There are at least a few advantages appending to such a concept.

For one, using Coal Ash reclaimed from a landfill as an aggregate in or additive to PCC would productively and profitably remediate an accumulation of materials that could someday, depending upon how the wind, so to speak, in the legals sense, blows, become a liability, either for the owner of the landfill property or for the originator of the Coal Ash. 

Another, more positive advantage is, that, while creating at least a few more Coal Country jobs, such productive reclamation and consumption of Coal Ash would reduce the amount of mining, quarrying and dredging that might otherwise have to be done on relatively virgin lands and in waterways to obtain the sand and gravel that the reclaimed Coal Ash would be replacing in the PCC mixes.

Aside from those perhaps indirect benefits, keep in mind, again, that PCC made with Coal Ash, as explained for another example in our report of:

Coal Ash in Concrete Saves $100 Billion | Research & Development | News; concerning: "'The Economic Impacts of Prohibiting Coal Fly Ash Use in Transportation Infrastructure Construction'; 2011; American Road & Transportation Builders Association Transportation Development Foundation. Executive Summary: Fly Ash: A High-Return “Green” Building Material; Fly ash concrete has a number of very significant, well-documented benefits that make it a mixture of choice for many state and local transportation departments and transportation engineers. It is more durable, yet less expensive than other traditional portland cement blends. Fly ash concrete has also been praised for its environmental benefits as a “green” building material—putting to use an energy production byproduct that reduces the demand for carbon-intensive portland cement and requires less water in the hydration process. ... Concrete is a major transportation construction material in the United States. Twenty-five percent of the Interstate Highway System is paved in concrete.
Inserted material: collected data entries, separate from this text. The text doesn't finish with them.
import Summits.CriticalPhenomena.SAWScalingLimit.Theorems.SAWTotalPositivityBoundaryTP2Defs
import Summits.CriticalPhenomena.SAWScalingLimit.Theorems.SAWTotalPositivityBoundaryTP2Kernel
import Summits.CriticalPhenomena.SAWScalingLimit.Theorems.SAWTotalPositivityBoundaryTP2Symmetry
import Summits.CriticalPhenomena.SAWScalingLimit.Theorems.SAWTotalPositivityBoundaryTP2RectReflect
import Summits.CriticalPhenomena.SAWScalingLimit.Theorems.SAWTotalPositivityBoundaryTP2Strip3Facing
import Summits.CriticalPhenomena.SAWScalingLimit.Theorems.EdgeOfPositivity.Negative.EdgeOfPositivityRectDomain
import HarnessLib

/-!
# Crux `BoundaryTP2` (stmt-CriticalPhenomena-7115), line `Sketch`: symmetries of the disjoint-pair kernels
(lead c6, bridge of the width-4 transfer, part 1)

The transfer recursions of the strip programme carry DISJOINT-PAIR kernels
`PS_H(a→b; c→d) = Σ_{γ : a → b, γ' : c → d, γ ∩ γ' = ∅} x^{|γ|+|γ'|}` (inline `tsum`s over Mathlib
`SimpleGraph.Path`).  This file records their two symmetries used by the odd/even sector bridge of the
width-4 transfer: reversal of the loop (`pairSum_reverse_right`) and invariance under graph isomorphisms
(`pairSum_le_map`, `pairSum_map_iso`), whence on the box `{0..a} × {0..b}` the invariance under the
reflections `j ↦ b - j` (`rect_pairSum_reflect_snd`) and `i ↦ a - i`; plus finiteness on the 4-row strips.
Mathlib only (transport of `tsum`s along injections, `ENNReal.tsum_comp_le_tsum_of_injective`).
-/

noncomputable section

namespace Summit.CriticalPhenomena.SAWScalingLimit.Theorems.BoundaryTP2

open Literature.Probability.LatticeModels Literature.Probability.RandomPlanarGeometry
open Summit.CriticalPhenomena.SAWScalingLimit.Theorems.EdgeOfPositivity.Negative
open scoped ENNReal

section Generic

variable {V V' : Type*} {H : SimpleGraph V} {H' : SimpleGraph V'}

open Classical in
/-- Reversing the second path of a disjoint-pair sum does not change it (length and support as a set
are invariant under reversal). [folklore] -/
theorem pairSum_reverse_right (H : SimpleGraph V) (x : ℝ) (a b c d : V) :
    (∑' (γ : H.Path a b) (γ' : H.Path d c),
        (if List.Disjoint γ.1.support γ'.1.support then
          ENNReal.ofReal (x ^ γ.1.length) * ENNReal.ofReal (x ^ γ'.1.length) else 0)) =
      ∑' (γ : H.Path a b) (γ' : H.Path c d),
        (if List.Disjoint γ.1.support γ'.1.support then
          ENNReal.ofReal (x ^ γ.1.length) * ENNReal.ofReal (x ^ γ'.1.length) else 0) := by
  refine tsum_congr fun γ => ?_
  refine (Equiv.tsum_eq (pathReverseEquiv H c d) _).symm.trans ?_
  refine tsum_congr fun γ' => ?_
  simp only [pathReverseEquiv, Equiv.coe_fn_mk, SimpleGraph.Walk.support_reverse,
    List.disjoint_reverse_right, SimpleGraph.Walk.length_reverse]

/-- Mapping along an injective function preserves disjointness of lists. [folklore] -/
private theorem s4ps_disjoint_map_iff {f : V → V'} (hf : Function.Injective f) (l l' : List V) :
    List.Disjoint (l.map f) (l'.map f) ↔ List.Disjoint l l' := by
  constructor
  · intro h v hv hv'
    exact h (List.mem_map_of_mem hv) (List.mem_map_of_mem hv')
  · intro h w hw hw'
    obtain ⟨v, hv, rfl⟩ := List.mem_map.1 hw
    obtain ⟨v', hv', hvv'⟩ := List.mem_map.1 hw'
    exact h hv (hf hvv' ▸ hv')

open Classical in
/-- A disjoint-pair sum can only increase along an injective graph homomorphism (pairs of
self-avoiding paths are carried injectively to pairs of the same lengths and the same disjointness).
[folklore] -/
theorem pairSum_le_map (f : H →g H') (hf : Function.Injective f) (x : ℝ) (a b c d : V) :
    (∑' (γ : H.Path a b) (γ' : H.Path c d),
        (if List.Disjoint γ.1.support γ'.1.support then
          ENNReal.ofReal (x ^ γ.1.length) * ENNReal.ofReal (x ^ γ'.1.length) else 0)) ≤
      ∑' (γ : H'.Path (f a) (f b)) (γ' : H'.Path (f c) (f d)),
        (if List.Disjoint γ.1.support γ'.1.support then
          ENNReal.ofReal (x ^ γ.1.length) * ENNReal.ofReal (x ^ γ'.1.length) else 0) := by
  set F : H.Path a b × H.Path c d → ℝ≥0∞ := fun pq =>
    if List.Disjoint pq.1.1.support pq.2.1.support then
      ENNReal.ofReal (x ^ pq.1.1.length) * ENNReal.ofReal (x ^ pq.2.1.length) else 0 with hF
  set F' : H'.Path (f a) (f b) × H'.Path (f c) (f d) → ℝ≥0∞ := fun pq =>
    if List.Disjoint pq.1.1.support pq.2.1.support then
      ENNReal.ofReal (x ^ pq.1.1.length) * ENNReal.ofReal (x ^ pq.2.1.length) else 0 with hF'
  set g : H.Path a b × H.Path c d → H'.Path (f a) (f b) × H'.Path (f c) (f d) := fun pq =>
    (SimpleGraph.Path.map f hf pq.1, SimpleGraph.Path.map f hf pq.2) with hg
  have hginj : Function.Injective g := by
    intro pq pq' h
    simp only [hg, Prod.mk.injEq] at h
    exact Prod.ext (SimpleGraph.Path.map_injective hf a b h.1) (SimpleGraph.Path.map_injective hf c d h.2)
  have hFg : ∀ pq, F' (g pq) = F pq := by
    intro pq
    simp only [hF, hF', hg, SimpleGraph.Path.map, SimpleGraph.Walk.support_map,
      SimpleGraph.Walk.length_map, s4ps_disjoint_map_iff hf]
  calc (∑' (γ : H.Path a b) (γ' : H.Path c d),
          (if List.Disjoint γ.1.support γ'.1.support then
            ENNReal.ofReal (x ^ γ.1.length) * ENNReal.ofReal (x ^ γ'.1.length) else 0))
      = ∑' pq : H.Path a b × H.Path c d, F pq := (ENNReal.tsum_prod (f := fun γ γ' => F (γ, γ'))).symm
    _ = ∑' pq : H.Path a b × H.Path c d, F' (g pq) := tsum_congr fun pq => (hFg pq).symm
    _ ≤ ∑' pq' : H'.Path (f a) (f b) × H'.Path (f c) (f d), F' pq' :=
        ENNReal.tsum_comp_le_tsum_of_injective hginj F'
    _ = _ := ENNReal.tsum_prod (f := fun γ γ' => F' (γ, γ'))

open Classical in
/-- **Disjoint-pair sums are invariant under graph isomorphisms.** [folklore] -/
theorem pairSum_map_iso (φ : H ≃g H') (x : ℝ) (a b c d : V) :
    (∑' (γ : H'.Path (φ a) (φ b)) (γ' : H'.Path (φ c) (φ d)),
        (if List.Disjoint γ.1.support γ'.1.support then
          ENNReal.ofReal (x ^ γ.1.length) * ENNReal.ofReal (x ^ γ'.1.length) else 0)) =
      ∑' (γ : H.Path a b) (γ' : H.Path c d),
        (if List.Disjoint γ.1.support γ'.1.support then
          ENNReal.ofReal (x ^ γ.1.length) * ENNReal.ofReal (x ^ γ'.1.length) else 0) := by
  refine le_antisymm ?_ (pairSum_le_map φ.toHom φ.injective x a b c d)
  have h := pairSum_le_map φ.symm.toHom φ.symm.injective x (φ a) (φ b) (φ c) (φ d)
  have ha : φ.symm.toHom (φ a) = a := φ.symm_apply_apply a
  have hb : φ.symm.toHom (φ b) = b := φ.symm_apply_apply b
  have hc : φ.symm.toHom (φ c) = c := φ.symm_apply_apply c
  have hd : φ.symm.toHom (φ d) = d := φ.symm_apply_apply d
  rw [ha, hb, hc, hd] at h
  exact h

end Generic

open Classical in
/-- **Reflection `j ↦ b - j` of the disjoint-pair sums of the box `{0..a} × {0..b}`.** [folklore] -/
theorem rect_pairSum_reflect_snd (a b : ℕ) (x : ℝ) (i₁ j₁ i₂ j₂ i₃ j₃ i₄ j₄ : ℤ) :
    (∑' (γ : (discreteDomainGraph (rectDomain a b) 1).Path (st i₁ j₁) (st i₂ j₂))
        (γ' : (discreteDomainGraph (rectDomain a b) 1).Path (st i₃ j₃) (st i₄ j₄)),
        (if List.Disjoint γ.1.support γ'.1.support then
          ENNReal.ofReal (x ^ γ.1.length) * ENNReal.ofReal (x ^ γ'.1.length) else 0)) =
      ∑' (γ : (discreteDomainGraph (rectDomain a b) 1).Path (st i₁ (b - j₁)) (st i₂ (b - j₂)))
        (γ' : (discreteDomainGraph (rectDomain a b) 1).Path (st i₃ (b - j₃)) (st i₄ (b - j₄))),
        (if List.Disjoint γ.1.support γ'.1.support then
          ENNReal.ofReal (x ^ γ.1.length) * ENNReal.ofReal (x ^ γ'.1.length) else 0) := by
  obtain ⟨φ, hφ⟩ := exists_iso_rect_reflect_snd a b
  have h := pairSum_map_iso φ x (st i₁ j₁) (st i₂ j₂) (st i₃ j₃) (st i₄ j₄)
  rw [hφ, hφ, hφ, hφ] at h
  simp only [st_zero, st_one] at h
  exact h.symm

open Classical in
/-- **Reflection `i ↦ a - i` of the disjoint-pair sums of the box `{0..a} × {0..b}`.** [folklore] -/
theorem rect_pairSum_reflect_fst (a b : ℕ) (x : ℝ) (i₁ j₁ i₂ j₂ i₃ j₃ i₄ j₄ : ℤ) :
    (∑' (γ : (discreteDomainGraph (rectDomain a b) 1).Path (st i₁ j₁) (st i₂ j₂))
        (γ' : (discreteDomainGraph (rectDomain a b) 1).Path (st i₃ j₃) (st i₄ j₄)),
        (if List.Disjoint γ.1.support γ'.1.support then
          ENNReal.ofReal (x ^ γ.1.length) * ENNReal.ofReal (x ^ γ'.1.length) else 0)) =
      ∑' (γ : (discreteDomainGraph (rectDomain a b) 1).Path (st (a - i₁) j₁) (st (a - i₂) j₂))
        (γ' : (discreteDomainGraph (rectDomain a b) 1).Path (st (a - i₃) j₃) (st (a - i₄) j₄)),
        (if List.Disjoint γ.1.support γ'.1.support then
          ENNReal.ofReal (x ^ γ.1.length) * ENNReal.ofReal (x ^ γ'.1.length) else 0) := by
  obtain ⟨φ, hφ⟩ := exists_iso_rect_reflect_fst a b
  have h := pairSum_map_iso φ x (st i₁ j₁) (st i₂ j₂) (st i₃ j₃) (st i₄ j₄)
  rw [hφ, hφ, hφ, hφ] at h
  simp only [st_zero, st_one] at h
  exact h.symm

/-! ## Finiteness on the 4-row strips -/

/-- The kernels of the 4-row strip are finite. [folklore] -/
theorem strip4_ne_top (L : ℕ) (x : ℝ) (a b : Site 2) :
    pathKernel (discreteDomainGraph (rectDomain L 3) 1) x a b ≠ ∞ :=
  pathKernel_ne_top (support_discreteDomainGraph_finite (isBounded_rectDomain L 3) one_pos) x a b

open Classical in
/-- The disjoint-pair sums of the 4-row strip are finite. [folklore] -/
theorem strip4_pair_ne_top (L : ℕ) (x : ℝ) (a b c d : Site 2) :
    (∑' (γ : (discreteDomainGraph (rectDomain L 3) 1).Path a b)
        (γ' : (discreteDomainGraph (rectDomain L 3) 1).Path c d),
      (if List.Disjoint γ.1.support γ'.1.support then
        ENNReal.ofReal (x ^ γ.1.length) * ENNReal.ofReal (x ^ γ'.1.length) else 0)) ≠ ∞ :=
  ne_top_of_le_ne_top (ENNReal.mul_ne_top (strip4_ne_top L x a b) (strip4_ne_top L x c d))
    (strip3_pair_le _ x a b c d)

end Summit.CriticalPhenomena.SAWScalingLimit.Theorems.BoundaryTP2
And it has been used to build 65 percent of the nation’s bridges (and, more) than 75 percent of that concrete ... utilizes fly ash as a partial cement replacement blend";

offers so many advantages, in terms of increased strength and enhanced corrosion resistance, relative to conventional PCC, that, if it were universally employed in the building of our United States transportation infrastructure, it could save us many tens of billions of dollars in terms at least of avoided repair costs.

Coal Ash can be seen and treated as a valuable mineral resource; and, the technology of our subject, "United States Patent 7,670,424 - Methods for Reclaiming and Beneficiating Fly Ash Particles and Systems Thereof", would make more of it accessible for profitable use.